To trade or to tweet? Source: Getty Images.
Tuesday morning, the Associated Press’s Twitter account was hacked, and the twitter twits responsible tweeted (or in non-tech savvy parlance, reported) an explosion at the White House injured President Obama. In the next three minutes, broad US markets dropped roughly 1% before quickly recovering to previous levels (then finishing the day nicely positive). Blame was widely directed at algorithmic and high frequency trading (HFT) using “tweets” (including the aforementioned hacked tweet) to execute trades, a lack of human control to recognize fake tweets/information and a dearth of regulations to prevent such volatility.
For many folks, this dredged up memories of 2010’s “flash crash,” when broad US markets shed about 8% in three minutes before recovering to finish the day down only 3%. Then too, blame was heaped on the advent of high frequency trading and the need for more regulation to eliminate intense volatility from super-fast trades. But countless Congressional hearings, regulatory meetings and changes later, Tuesday’s “tweet retreat” still happened. Why? And what can long-term, goal-oriented investors take away from this?

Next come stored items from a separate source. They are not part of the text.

/-
PORT (cell pub-hodgecm2, COR-CM = stage 2 of the Hodge ladder): tree copy of the pub-hodgecm package module
`HodgeCM/Geometry/Statements.lean` (package root `run/shared/lean/pub/pub-hodgecm/lean/HodgeCMPerL/`; file md5 d7478b5ec7df13c6dede103cbdeb18cd, 151 lines, as landed
in the package on 2026-08-20).  MECHANICAL REWRITES ONLY (script `work/port.py` of seat planner-pub-hodgecm2-lead-0):
(R1) the package Origin/Copyright comment blocks are replaced by this header; (R2) imports: `HodgeCM.Vendored.H21.<M>` ->
`Literature.<M>` (the vendored modules are byte-identical copies of the tree modules, DIFF-CERT of pub-hodgecm RUN 55),
`HodgeCM.Vendored.{WeilTypeCM,Hermitian,HodgeStructure}` -> their tree originals, `HodgeCM.<A>.<B>` -> `Summits.HodgeConjecture.CorCM.<A>.<B>` (mirrored paths under `Summits/HodgeConjecture/CorCM/`);
(R3) `namespace HodgeCM` -> `namespace Summit.HodgeConjecture.CorCM` (docstring references `HodgeCM.<Module>` still NAME PACKAGE modules);
(R5) `import HarnessLib`.  Declaration bodies, statements and docstrings are otherwise VERBATIM.
-/
import Summits.HodgeConjecture.CorCM.Geometry.Universe
import HarnessLib

/-!
# The exact statements: PerL, PerL Thm 4.4, the period theorem over `F` (rfwf Thm 4.1),
# the surface criterion (rfwf Prop 2.2), `W^{RK4}` (rfwf Thm 1.3), the reductions, COR-CM

All declarations of this file are `Prop`-valued DEFINITIONS over a geometric universe `U`
(`HodgeCM.Geometry.Universe`); nothing is asserted. Verbatim sources (follow-ups doc §B.1):

* `PerL`        — PerL v5 (d912a121), node statement `W_per^L` as minted (∃ (V₃,h), ∃ Γ, …).
* `PerL44`      — PerL v5 Thm 4.4 as proved (∀ (V₃,h), ∃ Γ, …), which "proves W_per^L".
* `PeriodThmF`  — rfwf v3 (a9f5cf86) Thm 4.1 `t:per`, SPECIALISED to admissible `ι₁` (rfwf allows any base embedding; enough for `W_RK4`).
* `SurfaceCriterion` — rfwf Prop 2.2 `p:surf`, admissible `ι₁`, target `A_{Θ_i}` (rfwf: the simple `B_i`) — stronger, PROVED in-model.
* `W_RK4`       — rfwf Thm 1.3 (`W^{RK4}_F` for all F and all faces).
* `FaceReduction` — QW8 Thm 2.5 + Pohlmann + `l:allg` + the ā-bridge ((ii)–(iv) of the COR-CM table).
* `Lemma81`     — rfwf v3 Lemma 8.2 `l:reduce` (tex ll. 418–425; decl name historical) = [MilneLP] (i): reduction to products of `A_Φ` over one Galois CM field.
* `HC_CM`       — COR-CM (rfwf v3 Cor. 8.3 `c:cm`, tex l. 447, first clause), defined in `Universe.lean`.
-/

noncomputable section

namespace Summit.HodgeConjecture.CorCM

open Literature.AlgebraicGeometry.Motives (CMType)

namespace Universe

variable (U : Universe)

/-- The common CONCLUSION SHAPE of PerL Thm 4.4 and rfwf Thm 4.1. Data: the surface field `L` with
`ι₁` and `(V₃,h)`; the field `K` of the four target CM abelian varieties `B_i = A_{(K, Ψ i)}` and the
eigen-embedding `σ : K → ℂ` of the one-forms. Statement: there are a torsion-free congruence level `Γ`,
morphisms `F_i : P_Γ → B_i` and holomorphic `σ`-eigen one-forms `α_i` on `B_i` with
`∫_{P_Γ} F₁^*α₁ ∧ F₂^*α₂ ∧ \overline{F₃^*α₃ ∧ F₄^*α₄} ≠ 0`. [folklore] -/
def PeriodNV {L : CMField} (ι₁ : L →+* ℂ) (V : HermSpace3 L ι₁) (K : CMField)
    (Ψ : Fin 4 → CMType K) (σ : K →+* ℂ) : Prop :=
  ∃ (Γ : Level V) (F : (i : Fin 4) → U.Mor (U.pms L ι₁ V Γ) (U.cmAV K (Ψ i)))
    (α : (i : Fin 4) → U.CohC (U.cmAV K (Ψ i)) 1),
    (∀ i, α i ∈ U.alphaLine K (Ψ i) σ) ∧
      U.period (U.pms L ι₁ V Γ) (fun i => U.pullC (F i) 1 (α i)) ≠ 0

/-- **PerL = `W_per^L` verbatim** (PerL v5, node statement; follow-ups §B.1). `K` sextic CM with frame
`φ₁, φ₂, φ₃` of its three places; `L = K̃` its Galois closure with `[L:ℚ] ∈ {24, 48}`, `j : K ↪ L` and
`ι₁ : L ↪ ℂ` with `ι₁|_K = φ₁`; `t¹,…,t⁴` the four CM types of `K` with sign table `perlSign`. THEN: there
exist a hermitian space `(V₃,h)/L` of signature `(2,1)` at `ι₁`, `(3,0)` elsewhere, a torsion-free
congruence `Γ ⊂ U(V₃,h)(L₀)`, morphisms `F_i : P_Γ → B_{tⁱ}` and `φ₁`-eigendifferentials `α_i` with
`∫_{P_Γ} F₁^*α₁ ∧ F₂^*α₂ ∧ \overline{F₃^*α₃ ∧ F₄^*α₄} ≠ 0`. -/
@[conjecture]
def PerL : Prop :=
  ∀ (K L : CMField) (j : K →+* L), IsNormalClosure ℚ K L →
    Module.finrank ℚ K = 6 → (Module.finrank ℚ L = 24 ∨ Module.finrank ℚ L = 48) →
    ∀ (φ : Fin 3 → (K →+* ℂ)), IsFrame φ →
    ∀ (ι₁ : L →+* ℂ), ι₁.comp j = φ 0 →
    ∀ (t : Fin 4 → CMType K), IsPerLTypes φ t →
      ∃ V : HermSpace3 L ι₁, U.PeriodNV ι₁ V K t (φ 0)

/-- **PerL Thm 4.4 as proved** (`thm:main`, tex l. 685): the same with "for EVERY `(V₃, h)` there is a level `Γ` …"
(follow-ups §B.1: "Thm 4.4 as proved has ∀(V₃,h) ∃Γ, hence proves W_per^L"). -/
@[conjecture]
def PerL44 : Prop :=
  ∀ (K L : CMField) (j : K →+* L), IsNormalClosure ℚ K L →
    Module.finrank ℚ K = 6 → (Module.finrank ℚ L = 24 ∨ Module.finrank ℚ L = 48) →
    ∀ (φ : Fin 3 → (K →+* ℂ)), IsFrame φ →
    ∀ (ι₁ : L →+* ℂ), ι₁.comp j = φ 0 →
    ∀ (t : Fin 4 → CMType K), IsPerLTypes φ t →
      ∀ V : HermSpace3 L ι₁, U.PeriodNV ι₁ V K t (φ 0)

/-- **The period theorem over `F`**, ADMISSIBLE SPECIALISATION of rfwf v3 Thm 4.1 `t:per` (tex ll. 209–213; rfwf allows any base embedding `1 ∈ G` with renumbered corners — this weaker form suffices for `W_RK4` via `AdmissibleExists`; = PerL Thm 4.4 transposed, §4.2):
`F` a Galois CM field with `2g = [F:ℚ] ≥ 6`, `(Φ; π, π′)` any rank-four face, `ι₁` an admissible
embedding (`ι₁ ∈ Φ`, off `π, π′`), `(V₃,h)/F` hermitian of signature `(2,1)` at `ι₁`, `(3,0)` elsewhere:
there are a torsion-free congruence `Γ ⊂ U(V₃,h)(F₀)`, morphisms `F_i : P_Γ → B_i = A_{Ψ_i}` and the
`ι₁`-eigen holomorphic one-forms `α_i` with nonzero period. -/
@[conjecture]
def PeriodThmF : Prop :=
  ∀ (F : CMField), IsGalois ℚ F → 6 ≤ Module.finrank ℚ F →
    ∀ (f : Face F) (ι₁ : F →+* ℂ), f.Admissible ι₁ →
    ∀ V : HermSpace3 F ι₁, U.PeriodNV ι₁ V F f.psi ι₁

/-- **The surface criterion** (rfwf v3 Prop 2.2 `p:surf`, tex ll. 101–108): for a smooth projective SURFACE `S`,
morphisms `F_i : S → B_i = A_{Ψ_i}` and `ι₁`-eigen holomorphic one-forms `α_i`, non-vanishing of
`∫_S F₁^*α₁ ∧ F₂^*α₂ ∧ \overline{F₃^*α₃ ∧ F₄^*α₄}` implies that `W_F(P)` consists of algebraic classes
("Lefschetz (1,1) on S plus F-eigencharacter bookkeeping"; independent of PerL). -/
@[conjecture]
def SurfaceCriterion : Prop :=
  ∀ (F : CMField), IsGalois ℚ F → ∀ (f : Face F) (ι₁ : F →+* ℂ), f.Admissible ι₁ →
    ∀ (S : U.Var), U.dim S = 2 →
    ∀ (Fm : (i : Fin 4) → U.Mor S (U.cmAV F (f.psi i)))
      (α : (i : Fin 4) → U.CohC (U.cmAV F (f.psi i)) 1),
      (∀ i, α i ∈ U.alphaLine F (f.psi i) ι₁) →
      U.period S (fun i => U.pullC (Fm i) 1 (α i)) ≠ 0 →
      U.WeilFaceAlgebraic F f

/-- **`W^{RK4}`** (rfwf v3 Thm 1.3 `t:main`, tex ll. 70–73): for every Galois CM field `F` with `2g ≥ 6` and every
rank-four face `(Φ; π, π′)`, the Weil line `W_F(P) ⊂ H⁴(P, ℚ)` of `P = ∏ A_{Φᵢ}` consists of algebraic
classes. -/
@[conjecture]
def W_RK4 : Prop :=
  ∀ (F : CMField), IsGalois ℚ F → 6 ≤ Module.finrank ℚ F → ∀ f : Face F, U.WeilFaceAlgebraic F f

/-! ### Products of CM abelian varieties over one Galois CM field, and the two reductions -/

/-- `n+1`-fold product of varieties (left-nested). [folklore] -/
def prodFin : (n : ℕ) → (Fin (n + 1) → U.Var) → U.Var
  | 0, X => X 0
  | n + 1, X => U.prod (prodFin n (fun i => X i.castSucc)) (X (Fin.last (n + 1)))

/-- `A′ = ∏_j A_{(F, Θ_j)}` for a finite family of CM types of ONE Galois CM field `F`
(rfwf v3 Lemma 8.2's target shape; multiplicities = repetitions in `Θ`). [folklore] -/
def cmProd (F : CMField) {n : ℕ} (Θ : Fin (n + 1) → CMType F) : U.Var :=
  U.prodFin n (fun j => U.cmAV F (Θ j))

/-- **Face reduction** = rows (ii)–(iv) of the COR-CM table (follow-ups §B.1): for a Galois CM field
`F` with `2g ≥ 6`, algebraicity of ALL rank-four face lines `W_F(P(f))` implies the Hodge conjecture for
every product `∏_j A_{(F,Θ_j)}`. Print content: Pohlmann 1968 (Hodge ring of `A′` spanned by Hodge
monomials; [QW8] L2.2), the lattice statement `l:allg` ("face relations generate the relation lattice
for ALL `g ≥ 3`" — machine-checked: `HodgeCM.Prior.AllgGroup.gfaces_generate`), [QW8] Thm 2.5
(sufficiency of `W^{RK4}`; combinatorial core machine-checked: `HodgeCM.Prior.Qw8Sufficiency`), and the
ā-bridge of [QW8] §3. Print precedent for the sum-of-types mechanism: Hazama, Publ. RIMS 39 (2003) 625–655,
Thm 8.3; Milne arXiv:0709.3040 Thm 8.5; André 1992. -/
@[conjecture]
def FaceReduction : Prop :=
  ∀ (F : CMField), IsGalois ℚ F → 6 ≤ Module.finrank ℚ F →
    (∀ f : Face F, U.WeilFaceAlgebraic F f) →
    ∀ (n : ℕ) (Θ : Fin (n + 1) → CMType F), U.HC (U.cmProd F Θ)

/-- **rfwf v3 Lemma 8.2** `l:reduce` (tex ll. 418–425), global form (decl name `Lemma81` historical; = [MilneLP] (i); print: André 1992 §1, Milne arXiv:2010.08857 §1, Shimura–Taniyama):
the Hodge conjecture for all CM abelian varieties follows from the Hodge conjecture for the products
`∏_j A_{(F,Θ_j)}` over Galois CM fields `F` of degree `≥ 6` ("A CM ⇒ A^m ~ ∏ A_{Φ_j}^{n_j} over a common
Galois CM field F; HC(A) ⟸ HC(A′) for A′ → A^m dominant"; the degree bound by enlarging `F`). -/
@[conjecture]
def Lemma81 : Prop :=
  (∀ (F : CMField), IsGalois ℚ F → 6 ≤ Module.finrank ℚ F →
      ∀ (n : ℕ) (Θ : Fin (n + 1) → CMType F), U.HC (U.cmProd F Θ)) →
    U.HC_CM

/-! ### Auxiliary existence statements used by the assembly -/

/-- **Landherr**: over every CM field `L` and for every `ι₁` there is a hermitian 3-space of signature
`(2,1)` at `ι₁` and `(3,0)` elsewhere (Landherr 1936; Scharlau, *Quadratic and Hermitian Forms*, Ch. 10). [folklore] -/
def LandherrExists : Prop := ∀ (L : CMField) (ι₁ : L →+* ℂ), Nonempty (HermSpace3 L ι₁)

/-- Picard modular surfaces are surfaces. [folklore] -/
def PmsDimTwo : Prop :=
  ∀ (L : CMField) (ι₁ : L →+* ℂ) (V : HermSpace3 L ι₁) (Γ : Level V), U.dim (U.pms L ι₁ V Γ) = 2

/-- This package's own normalisation (NOT rfwf Lemma 2.1 = `l:tetra`, the pair-sum identity): for `[F:ℚ] ≥ 6`
every face admits an admissible embedding (`Φ` has `g ≥ 3` elements at distinct places, at most two of which are `π, π′`). [folklore] -/
def AdmissibleExists : Prop :=
  ∀ (F : CMField), 6 ≤ Module.finrank ℚ F → ∀ f : Face F, ∃ ι₁ : F →+* ℂ, f.Admissible ι₁

end Universe

end Summit.HodgeConjecture.CorCM

end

First, regulation has, so far, proven not to be a very effective solution—if there is in fact a problem. As we pointed out a year after the flash crash, we’re all for effective regulation that ensures greater transparency. But market circuit breakers, single stock circuit breakers, curb-ins, etc., installed after 2010 still failed to prevent Tuesday’s tweet retreat. Perhaps there’s just no regulatory solution to mitigate away all market volatility.

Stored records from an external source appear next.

/-! ### Counting increasing words -/

/-- **Increasing words are `k`-subsets**: the strictly increasing maps `Fin k → ι` into a finite
linearly ordered alphabet with `m` letters are counted by the binomial coefficient `C(m, k)`
(they are the order embeddings `Fin k ↪o ι`, in bijection with the `k`-element subsets by
Mathlib's `Set.powersetCard.ofFinEmbEquiv`); the count behind "`Hⁿ(X, ℤ)` is free of rank
`C(2g, n)`" for the increasing monomials `dx_{i₁} ∧ ⋯ ∧ dx_{iₙ}`.
[cite: Lange2023AbelianVarietiesComplex, §1.1.4 Prop. 1.1.20 and Exercise 1.1.6 (8) (PDF pp. 24, 27)] -/
theorem card_strictMono_eq_choose (ι : Type*) [Fintype ι] [LinearOrder ι] (k : ℕ) :
    Fintype.card {w : Fin k → ι // StrictMono w} = (Fintype.card ι).choose k := by
  let e : {w : Fin k → ι // StrictMono w} ≃ (Fin k ↪o ι) :=
    { toFun := fun w ↦ OrderEmbedding.ofStrictMono w.1 w.2
      invFun := fun f ↦ ⟨f, f.strictMono⟩
      left_inv := fun _ ↦ rfl
      right_inv := fun _ ↦ by ext; rfl }
  rw [Fintype.card_congr (e.trans Set.powersetCard.ofFinEmbEquiv), ← Nat.card_eq_fintype_card,
    Set.powersetCard.card, Nat.card_eq_fintype_card]

/-! ### Betti numbers of the torus (complex de Rham) -/

section Betti

variable {ι : Type*} [Fintype ι] {E : Type*} [NormedAddCommGroup E] [NormedSpace ℂ E]
  [FiniteDimensional ℂ E] (Φ : (ι → ℝ) ≃L[ℝ] E)

/-- **`b_k(X) = C(2g, k)` for the complex torus `X = E/Φ(ℤ^ι)`, complex de Rham form**:
`dim_ℂ H^k_dR(X; ℂ) = C(|ι|, k)` (`|ι| = 2 dim_ℂ E`). Lange–Birkenhake Prop. 1.1.20 (the increasing
lattice monomials `dx_{i₁} ∧ ⋯ ∧ dx_{i_k}` give a basis of `H^k(X, ℂ)`) with Exercise 1.1.6 (8)
(rank `C(2g, k)`): the tree's `cconstClassEquiv` and `finrank_alt_eq_card_strictMono`, and
`card_strictMono_eq_choose` for an auxiliary linear order on `ι`.
[cite: Lange2023AbelianVarietiesComplex, §1.1.4 Prop. 1.1.20 and Exercise 1.1.6 (8) (PDF pp. 24, 27)] -/
theorem finrank_complexDeRhamCohomology_complexTorus (k : ℕ) :
    finrank ℂ (complexDeRhamCohomology E (ComplexTorus Φ) k) = (Fintype.card ι).choose k := by
  letI : LinearOrder ι := LinearOrder.lift' (Fintype.equivFin ι) (Fintype.equivFin ι).injective
  rw [← (ComplexTorus.cconstClassEquiv Φ (k := k)).finrank_eq,
    ComplexTorus.finrank_alt_eq_card_strictMono Φ k, card_strictMono_eq_choose]

end Betti

/-! ### Hodge numbers: the pointwise count (named fact) and the torus (derived) -/

section HodgeNumbers

variable (E : Type*) [NormedAddCommGroup E] [NormedSpace ℂ E] [FiniteDimensional ℂ E] (k p q : ℕ)

/-- **Named fact (pointwise Hodge numbers).** For a complex vector space `E` of dimension `g` and
`p + q = k`, the space `Λ^{p,q} ⊆ Alt^k_ℝ(E; ℂ)` of alternating `k`-forms of type `(p,q)` (the
tree's `Analysis.Complex.typeSubmodule E k p q`) has dimension `C(g,p)·C(g,q)`:
`Λ^{p,q} ≅ ⋀ᵖΩ ⊗ ⋀^qΩ̄`, `Ω = Hom_ℂ(E, ℂ)`, with basis the increasing monomials `dv_I ∧ dv̄_J`,
`#I = p`, `#J = q` (Lange–Birkenhake (1992), §1.1.5: Lemma 1.1.22 "`Ω^p_X` is a free `𝒪_X`-module of
rank `C(g,p)`", the isomorphism `⋀ᵖΩ ⊗ ⋀^qΩ̄ → IF^{p,q}(X)` before Prop. 1.1.23, PDF pp. 25–26;
Voisin (2002), §2.3.1 eq. (2.4)). The tree proves that these monomials SPAN `Λ^{p,q}`
(`Analysis.Complex.typeSubmodule_eq_span_pqWord`); their linear independence is the content of this
fact. Discharge target: `theorem finrank_typeSubmodule_eq_choose_holds : finrank_typeSubmodule_eq_choose E k p q`.
[cite: Lange2023AbelianVarietiesComplex, §1.1.5 Lemma 1.1.22 and Prop. 1.1.23 (PDF pp. 25–26)] -/
def finrank_typeSubmodule_eq_choose : Prop :=
  p + q = k → finrank ℂ (typeSubmodule E k p q) = (finrank ℂ E).choose p * (finrank ℂ E).choose q

variable {E k p q}

/-- **The bidegree-`(1,0)` case of the fact, PROVED**: `dim_ℂ Λ^{1,0} = g = C(g,1)·C(g,0)`, since
`Λ^{1,0} ≅ Hom_ℂ(E, ℂ)` (the tree's `typeOneZeroEquiv`) and `dim E^* = dim E`.
[cite: Lange2023AbelianVarietiesComplex, §1.1.5 Thm. 1.1.21 (b) (PDF p. 24)] -/
theorem finrank_typeSubmodule_eq_choose_one_zero : finrank_typeSubmodule_eq_choose E 1 1 0 := by
  intro _
  rw [← (typeOneZeroEquiv (E := E)).finrank_eq,
    (LinearMap.toContinuousLinearMap : (E →ₗ[ℂ] ℂ) ≃ₗ[ℂ] (E →L[ℂ] ℂ)).symm.finrank_eq,
    Subspace.dual_finrank_eq, Nat.choose_one_right, Nat.choose_zero_right, mul_one]

variable {ι : Type*} [Fintype ι] (Φ : (ι → ℝ) ≃L[ℝ] E)

/-- **Hodge numbers of a complex torus** (Lange–Birkenhake (1992), Thm. 1.1.21 (b) with
Prop. 1.1.23: `H^{p,q}(X) ≅ ⋀ᵖΩ ⊗ ⋀^qΩ̄`, so `h^{p,q}(X) = C(g,p)·C(g,q)`; Exercise 1.1.6 (9):
`h^{1,1}(X) = g²`), DERIVED from the pointwise fact: the tree proves
`H^{p,q}(X) = cconstClass Φ (Λ^{p,q})` (`ComplexTorus.hodgePQ_eq_map_typeSubmodule`) with
`cconstClass` an isomorphism (`ComplexTorus.cconstClassEquiv`), so `dim H^{p,q}(X) = dim Λ^{p,q}`.
[cite: Lange2023AbelianVarietiesComplex, §1.1.5 Thm. 1.1.21 (b), Prop. 1.1.23, Exercise 1.1.6 (9) (PDF pp. 24–27)] -/
theorem finrank_hodgePQ_complexTorus (h : finrank_typeSubmodule_eq_choose E k p q) (hpq : p + q = k) :
    finrank ℂ (hodgePQ E (ComplexTorus Φ) k p q) = (finrank ℂ E).choose p * (finrank ℂ E).choose q := by
  rw [ComplexTorus.hodgePQ_eq_map_typeSubmodule, ← ComplexTorus.coe_cconstClassEquiv,
    LinearEquiv.finrank_map_eq]
  exact h hpq

/-- Unconditional bidegree `(1,0)`: `h^{1,0}(X) = g = C(g,1)·C(g,0)` (the tree's
`ComplexTorus.finrank_hodgePQ_one_zero`, restated in the binomial form of the fact).
[cite: Lange2023AbelianVarietiesComplex, §1.1.5 Thm. 1.1.21 (b) (PDF p. 24)] -/
theorem finrank_hodgePQ_complexTorus_one_zero :
    finrank ℂ (hodgePQ E (ComplexTorus Φ) 1 1 0) = (finrank ℂ E).choose 1 * (finrank ℂ E).choose 0 :=
  finrank_hodgePQ_complexTorus Φ finrank_typeSubmodule_eq_choose_one_zero rfl

/-- For `p + q ≠ k` the Hodge piece `H^{p,q} ⊆ H^k_dR(X; ℂ)` of the torus is zero (the type
subspace `Λ^{p,q} ⊆ Alt^k` is zero off the antidiagonal; Lange–Birkenhake: `IF^{p,q}(X) ⊆ IFⁿ(X)`
only for `p + q = n`). [cite: Lange2023AbelianVarietiesComplex, §1.1.5 Prop. 1.1.23 (PDF pp. 25–26)] -/
theorem hodgePQ_complexTorus_eq_bot_of_ne (hpq : p + q ≠ k) :
    hodgePQ E (ComplexTorus Φ) k p q = ⊥ := by
  have h0 : typeSubmodule E k p q = ⊥ := by
    rw [Submodule.eq_bot_iff]
    intro x hx
    rw [← mem_typeSubmodule_iff.1 hx, typeProjAt_of_ne hpq]
  rw [ComplexTorus.hodgePQ_eq_map_typeSubmodule, h0, Submodule.map_bot]

end HodgeNumbers

/-! ### Validation instances (TRIBUNAL-A §2, block A1): vanishing above `2g`, top degree, `∑ h^{p,q} = b_k`, `h^{0,1} = g` -/

section Validation

open Finset

variable {ι : Type*} [Fintype ι] {E : Type*} [NormedAddCommGroup E] [NormedSpace ℂ E]
  [FiniteDimensional ℂ E]

omit [FiniteDimensional ℂ E] in
/-- The lattice of a complex torus of dimension `g` has rank `2g`: for a period isomorphism
`Φ : ℝ^ι ≃ E`, `|ι| = 2 dim_ℂ E` (Lange–Birkenhake, §1.1.1: "a lattice […] is a free abelian group
of rank `2g`"). [cite: Lange2023AbelianVarietiesComplex, §1.1.1 (PDF p. 16)] -/
theorem card_eq_two_mul_finrank_of_periodIso (Φ : (ι → ℝ) ≃L[ℝ] E) :
    Fintype.card ι = 2 * finrank ℂ E := by
  rw [← finrank_real_of_complex E, ← LinearEquiv.finrank_eq Φ.toLinearEquiv,
    Module.finrank_fintype_fun_eq_card]

variable (Φ : (ι → ℝ) ≃L[ℝ] E)

/-- `H^k_dR(X; ℂ)` of the complex torus `X = E/Φ(ℤ^ι)` is finite-dimensional (it has the finite
basis of increasing lattice monomials, Prop. 1.1.20). [cite: Lange2023AbelianVarietiesComplex, §1.1.4 Prop. 1.1.20 (PDF p. 24)] -/
theorem finite_complexDeRhamCohomology_complexTorus (k : ℕ) :
    Module.Finite ℂ (complexDeRhamCohomology E (ComplexTorus Φ) k) := by
  letI : LinearOrder ι := LinearOrder.lift' (Fintype.equivFin ι) (Fintype.equivFin ι).injective
  haveI : Module.Finite ℂ (E [⋀^Fin k]→L[ℝ] ℂ) :=
    Module.Finite.of_basis (ComplexTorus.latMonomialBasis Φ k)
  exact Module.Finite.equiv (ComplexTorus.cconstClassEquiv Φ (k := k))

Should we instead just shun newer technology? Probably not. Since the days of trading near the bottom of the buttonwood tree, markets have adapted to and utilized technology. Markets adapted to the telegraph, the telephone, the Internet, and they will, over time, adapt to Twitter and whatever comes next too. New technology can be disruptive—for awhile. But the net benefit of increased transparency and speedier price discovery results in narrower bid-ask spreads and ultimately benefits all investors.
But, let’s be clear, a 1% move one way or another in the market in a relatively short period of time is not unprecedented. In fact, such volatility is quite regular—regardless of the culprit. Volatility in the short term has always and forever been a part of dealing with markets. But volatility is just as often good as it is bad. In the shorter term, while the negative, downward volatility is uncomfortable and elicits the reactions we saw Tuesday, our brains far too easily to gloss over the greater frequency of positive volatility moving markets up over the long term—myopic loss aversion at work. To illustrate the importance of thinking long term, one need only look at what the market has done since 2010’s flash crash. (See Exhibit 1.) Hindsight shows the flash crash (and myriad other short-term negative volatility) was a non-event for disciplined, long-term investors.
Exhibit 1: S&P 500 Total Return
Source: Thomson Reuters, reflects S&P 500 Total Returns.
So, could another “flash crash” happen? Sure. But the effects are over and done too quickly. If you’re working with long-term capital, trying to predict and avoid it seems an effort in futility.